Alex Van Halen: I wouldn't phone call it heavy metal. Again, Michael would call it large stone, for lack of a better term. Well information technology'south gotta look like it sounds, and sounds similar it looks. Like we were talking, nosotros love to have the PA audio, it'due south not actually overkill. Other bands use that organisation to fill up a forty,000 seater, we exercise it to fill upwardly a x to 15,000 seater, because we feel, nosotros shouldn't, we don't have to crank that think to the point where information technology distorts and hurts your ears, to get the same level of decibels, y'all know, equally you can with this system. We tin sit down there and say, drive it, say one-half way, and it won't distort, and yet it will exist super, I mean it's hard to explain, it's like Sensurround. Yous tin feel information technology, you know?

Marc Allan: Kind of the acoustics in here assistance a picayune bit.

Alex Van Halen: I heard the acoustics are something else in here, but our music doesn't need acoustics.

Marc Allan: I think the last time you played in Boston, you played the Orpheum, is that correct?

Alex Van Halen: Yeah.

Marc Allan: Yous've come a long way, in a comparatively short amount of time. How have things changed internally in the band since then?

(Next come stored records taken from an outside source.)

/-- A multiset sum of `o(t⁴)` functions is `o(t⁴)`. [folklore] -/
theorem isLittleO_multiset_sum {Q : Multiset ℝ} {g : ℝ → ℝ → ℝ} {l : Filter ℝ} {k : ℝ → ℝ}
    (h : ∀ q ∈ Q, (g q) =o[l] k) :
    (fun t => (Q.map fun q => g q t).sum) =o[l] k := by
  induction Q using Multiset.induction_on with
  | empty => simp
  | cons q Q ih =>
    have hq := h q (Multiset.mem_cons_self q Q)
    have hQ := ih fun q' hq' => h q' (Multiset.mem_cons_of_mem hq')
    simpa [Multiset.map_cons, Multiset.sum_cons] using hq.add hQ

/-- **Fourth-order expansion of `log F`**: with `A = ω²(a/2 + Σq)` and
`C = ω⁴(a/12 + Σ(q²/2 - q/3))`, `log F(t) + At² + Ct⁴ = o(t⁴)`. [folklore] -/
theorem logTrigProd_isLittleO (ω : ℝ) (a : ℕ) {Q : Multiset ℝ} (hQ : ∀ q ∈ Q, 0 ≤ q) :
    (fun t => logTrigProd ω a Q t + ω ^ 2 * (a / 2 + Q.sum) * t ^ 2 +
      ω ^ 4 * (a / 12 + (Q.map fun q => q ^ 2 / 2 - q / 3).sum) * t ^ 4) =o[𝓝 0]
      fun t : ℝ => t ^ 4 := by
  have hω : Tendsto (fun t : ℝ => ω * t) (𝓝 0) (𝓝 0) := by
    have := (tendsto_id (x := 𝓝 (0 : ℝ))).const_mul ω
    simpa using this
  have hpow : (fun t : ℝ => (ω * t) ^ 4) =O[𝓝 0] fun t : ℝ => t ^ 4 :=
    (isBigO_const_mul_self (ω ^ 4) (fun t : ℝ => t ^ 4) (𝓝 0)).congr_left fun t => by ring
  have hcos := (log_cos_isLittleO.comp_tendsto hω).trans_isBigO hpow
  have hsum : (fun t => (Q.map fun q => Real.log (1 - q * Real.sin (ω * t) ^ 2) + q * (ω * t) ^ 2
      + (q ^ 2 / 2 - q / 3) * (ω * t) ^ 4).sum) =o[𝓝 0] fun t : ℝ => t ^ 4 :=
    isLittleO_multiset_sum fun q hq =>
      ((log_one_sub_mul_sin_sq_isLittleO q (hQ q hq)).comp_tendsto hω).trans_isBigO hpow
  have := (hcos.const_mul_left (a : ℝ)).add hsum
  refine this.congr' (Eventually.of_forall fun t => ?_) EventuallyEq.rfl
  simp only [Function.comp_apply, logTrigProd, Multiset.sum_map_add, Multiset.sum_map_mul_right,
    Multiset.map_id']
  ring

/-- **Fourth-order expansion of the trigonometric product at `0`**:
`F(t) = 1 - At² + (A²/2 - C)t⁴ + o(t⁴)`. [folklore] -/
theorem trigProd_isLittleO (ω : ℝ) (a : ℕ) {Q : Multiset ℝ} (hQ : ∀ q ∈ Q, 0 ≤ q) :
    (fun t => trigProd ω a Q t - (1 - ω ^ 2 * (a / 2 + Q.sum) * t ^ 2 +
      ((ω ^ 2 * (a / 2 + Q.sum)) ^ 2 / 2 -
        ω ^ 4 * (a / 12 + (Q.map fun q => q ^ 2 / 2 - q / 3).sum)) * t ^ 4)) =o[𝓝 0]
      fun t : ℝ => t ^ 4 := by
  set A := ω ^ 2 * (a / 2 + Q.sum) with hA
  set C := ω ^ 4 * (a / 12 + (Q.map fun q => q ^ 2 / 2 - q / 3).sum) with hC
  set w := logTrigProd ω a Q with hw
  -- positivity of the factors near `0`
  have hP : ∀ᶠ t in 𝓝 (0 : ℝ), trigProd ω a Q t = Real.exp (w t) := by
    have h1 : ∀ᶠ t in 𝓝 (0 : ℝ), 0 < Real.cos (ω * t) := by
      have : Tendsto (fun t : ℝ => Real.cos (ω * t)) (𝓝 0) (𝓝 (Real.cos (ω * 0))) :=
        (Real.continuous_cos.comp (continuous_const.mul continuous_id)).tendsto 0
      simp only [mul_zero, Real.cos_zero] at this
      exact this.eventually_const_lt (by norm_num)
    have h2 : ∀ᶠ t in 𝓝 (0 : ℝ), ∀ q ∈ Q.toFinset, 0 < 1 - q * Real.sin (ω * t) ^ 2 := by
      rw [Filter.eventually_all_finset]
      intro q _
      have : Tendsto (fun t : ℝ => 1 - q * Real.sin (ω * t) ^ 2) (𝓝 0)
          (𝓝 (1 - q * Real.sin (ω * 0) ^ 2)) :=
        (continuous_const.sub (continuous_const.mul
          ((Real.continuous_sin.comp (continuous_const.mul continuous_id)).pow 2))).tendsto 0
      simp only [mul_zero, Real.sin_zero] at this
      norm_num at this
      exact this.eventually_const_lt (by norm_num)
    filter_upwards [h1, h2] with t ht1 ht2
    exact trigProd_eq_exp ht1 fun q hq => ht2 q (Multiset.mem_toFinset.2 hq)
  have hE : (fun t => w t + A * t ^ 2 + C * t ^ 4) =o[𝓝 0] fun t : ℝ => t ^ 4 := by
    have := logTrigProd_isLittleO ω a hQ
    simpa only [hw, hA, hC] using this
  have h42 : (fun t : ℝ => t ^ 4) =O[𝓝 0] fun t : ℝ => t ^ 2 :=
    (isLittleO_pow_pow (by norm_num : 2 < 4)).isBigO
  have hA2 : (fun t : ℝ => A * t ^ 2) =O[𝓝 0] fun t : ℝ => t ^ 2 := isBigO_const_mul_self A _ _
  have hC4 : (fun t : ℝ => C * t ^ 4) =O[𝓝 0] fun t : ℝ => t ^ 4 := isBigO_const_mul_self _ _ _
  have hwO : w =O[𝓝 0] fun t : ℝ => t ^ 2 := by
    have := ((hE.isBigO.trans h42).sub hA2).sub (hC4.trans h42)
    refine this.congr' ?_ EventuallyEq.rfl
    exact Eventually.of_forall fun t => by ring
  have hw0 : Tendsto w (𝓝 0) (𝓝 0) := by
    refine hwO.trans_tendsto ?_
    have : Tendsto (fun t : ℝ => t ^ 2) (𝓝 0) (𝓝 (0 ^ 2)) := (continuous_pow 2).tendsto 0
    simpa using this
  have h64 : (fun t : ℝ => t ^ 6) =o[𝓝 0] fun t : ℝ => t ^ 4 := isLittleO_pow_pow (by norm_num)
  have hexp : (fun t => Real.exp (w t) - 1 - w t - w t ^ 2 / 2) =o[𝓝 0] fun t : ℝ => t ^ 4 := by
    have h1 : (fun t => Real.exp (w t) - 1 - w t - w t ^ 2 / 2) =O[𝓝 0] fun t => w t ^ 3 := by
      refine IsBigO.of_bound 1 ?_
      have hle : ∀ᶠ t in 𝓝 0, w t ≤ 1 := hw0.eventually_le_const (by norm_num)
      have hge : ∀ᶠ t in 𝓝 0, -1 ≤ w t := hw0.eventually_const_le (by norm_num)
      filter_upwards [hle, hge] with t h1 h2
      rw [Real.norm_eq_abs, Real.norm_eq_abs, one_mul, abs_pow]
      exact abs_exp_sub_le (abs_le.2 ⟨h2, h1⟩)
    refine (h1.trans ?_).trans_isLittleO h64
    have := hwO.pow 3
    refine this.congr_right fun t => by ring
  have hsq : (fun t => w t ^ 2 / 2 - A ^ 2 * t ^ 4 / 2) =o[𝓝 0] fun t : ℝ => t ^ 4 := by
    have hp : (fun t => w t + A * t ^ 2) =O[𝓝 0] fun t : ℝ => t ^ 4 := by
      have := hE.isBigO.sub hC4
      refine this.congr' ?_ EventuallyEq.rfl
      exact Eventually.of_forall fun t => by ring_nf
    have hm : (fun t => w t - A * t ^ 2) =O[𝓝 0] fun t : ℝ => t ^ 2 := hwO.sub hA2
    have := (hp.mul hm).const_mul_left (1 / 2)
    refine ((this.congr' ?_ ?_)).trans_isLittleO h64
    · exact Eventually.of_forall fun t => by ring
    · exact Eventually.of_forall fun t => by ring
  have hsum := (hexp.add hE).add hsq
  refine hsum.congr' ?_ EventuallyEq.rfl
  filter_upwards [hP] with t ht
  rw [ht]
  ring

/-! ### The data of `h_N` in the trigonometric product, and `μ₂, μ₄` in closed form -/

/-- **`ĥ_N` as a trigonometric product, with `μ_{2,N}` and `μ_{4,N}` in closed form** (`s > 0`):
there are `a ∈ ℕ` and a finite family `Q` of reals `q ≥ 1` (`q = 1/sin²(θ/2)` over the paired
Lee–Yang angles) with `a + 2|Q| = 2^N`, `ĥ_N(ξ) = cos(ωξ)^a ∏_q (1 - q sin²(ωξ))`,
`ω = s(√c/2)^N`, and
`μ_{2,N} = ω²(a/2 + Σq)`, `μ_{4,N} = ω⁴(a/12 + Σ(q²/2 - q/3))`
(the Newman coordinates of §2.2 made finite and explicit; `μ_{4,N} ≥ 0` follows).
[cite: HaraHattoriWatanabe2001, §2.2 eqs. (2.7)–(2.9)] [cite: Newman1975, Theorem 3] -/
theorem traj_trigProd_data {s : ℝ} (hs : 0 < s) (N : ℕ) :
    ∃ (a : ℕ) (Q : Multiset ℝ), (∀ q ∈ Q, 1 ≤ q) ∧ a + 2 * Multiset.card Q = 2 ^ N ∧
      (∀ ξ : ℝ, charFun (traj s N) ξ = (trigProd (s * hierK ^ N) a Q ξ : ℂ)) ∧
      mu2 (traj s N) = (s * hierK ^ N) ^ 2 * (a / 2 + Q.sum) ∧
      mu4 (traj s N) = (s * hierK ^ N) ^ 4 * (a / 12 + (Q.map fun q => q ^ 2 / 2 - q / 3).sum) := by
  obtain ⟨a, S, hS, hcard, hchar⟩ := charFun_traj_eq_trigProd hs N
  set ω := s * hierK ^ N with hω
  set Q : Multiset ℝ := S.map fun θ => (Real.sin (θ / 2) ^ 2)⁻¹ with hQ
  have hQ1 : ∀ q ∈ Q, 1 ≤ q := by
    intro q hq
    obtain ⟨θ, hθ, rfl⟩ := Multiset.mem_map.1 hq
    obtain ⟨h0, hπ⟩ := hS θ hθ
    have hsin : 0 < Real.sin (θ / 2) := Real.sin_pos_of_pos_of_lt_pi (by linarith) (by linarith)
    rw [one_le_inv₀ (pow_pos hsin 2)]
    exact Real.sin_sq_le_one (θ / 2)
  have hchar' : ∀ ξ : ℝ, charFun (traj s N) ξ = (trigProd ω a Q ξ : ℂ) := by
    intro ξ
    rw [hchar ξ, trigProd, hQ, Multiset.map_map, mul_comm ξ ω]
    congr 3
    refine Multiset.map_congr rfl fun θ _ => ?_
    simp only [Function.comp_apply]
    ring
  have hQ0 : ∀ q ∈ Q, 0 ≤ q := fun q hq => zero_le_one.trans (hQ1 q hq)
  have hm := moments_eq_of_charFun_expansion ((isBddLaw_traj s N).memLp_id 4) hchar'
    (trigProd_isLittleO ω a hQ0)
  refine ⟨a, Q, hQ1, by rw [hQ, Multiset.card_map]; exact hcard, hchar', ?_, ?_⟩
  · rw [mu2_eq, hm.1]; ring
  · rw [mu4_eq, hm.1, hm.2]; ring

Alex Van Halen: Well our sexual practice lives are better now. Internally, not at all. We're the same as we've e'er been, we've always wanted to do this, nosotros used to play for free, equally a matter of fact, nosotros started out, before nosotros had a managing director, before we had a tape contract, we never had an agent. All nosotros would do is take some fliers, some leaflets, put our picture on there, we'd rent the hall, put the date on it, and but plaster the unabridged LA surface area, and earlier nosotros knew it we could draw about five guys and people to these shows, you know, it was all up there by ourselves, we would set up the stage, we would rent the PA with the money that we knew we were gonna brand, and it was just recycled, the shows got bigger and bigger, more equipment, more people, and it just went on and on, and on and on. And then when nosotros signed the tape, we did it all over the world.

Marc Allan: Do you detect yourself getting caught upwards in any sort of bureaucracy now that it'due south bigger?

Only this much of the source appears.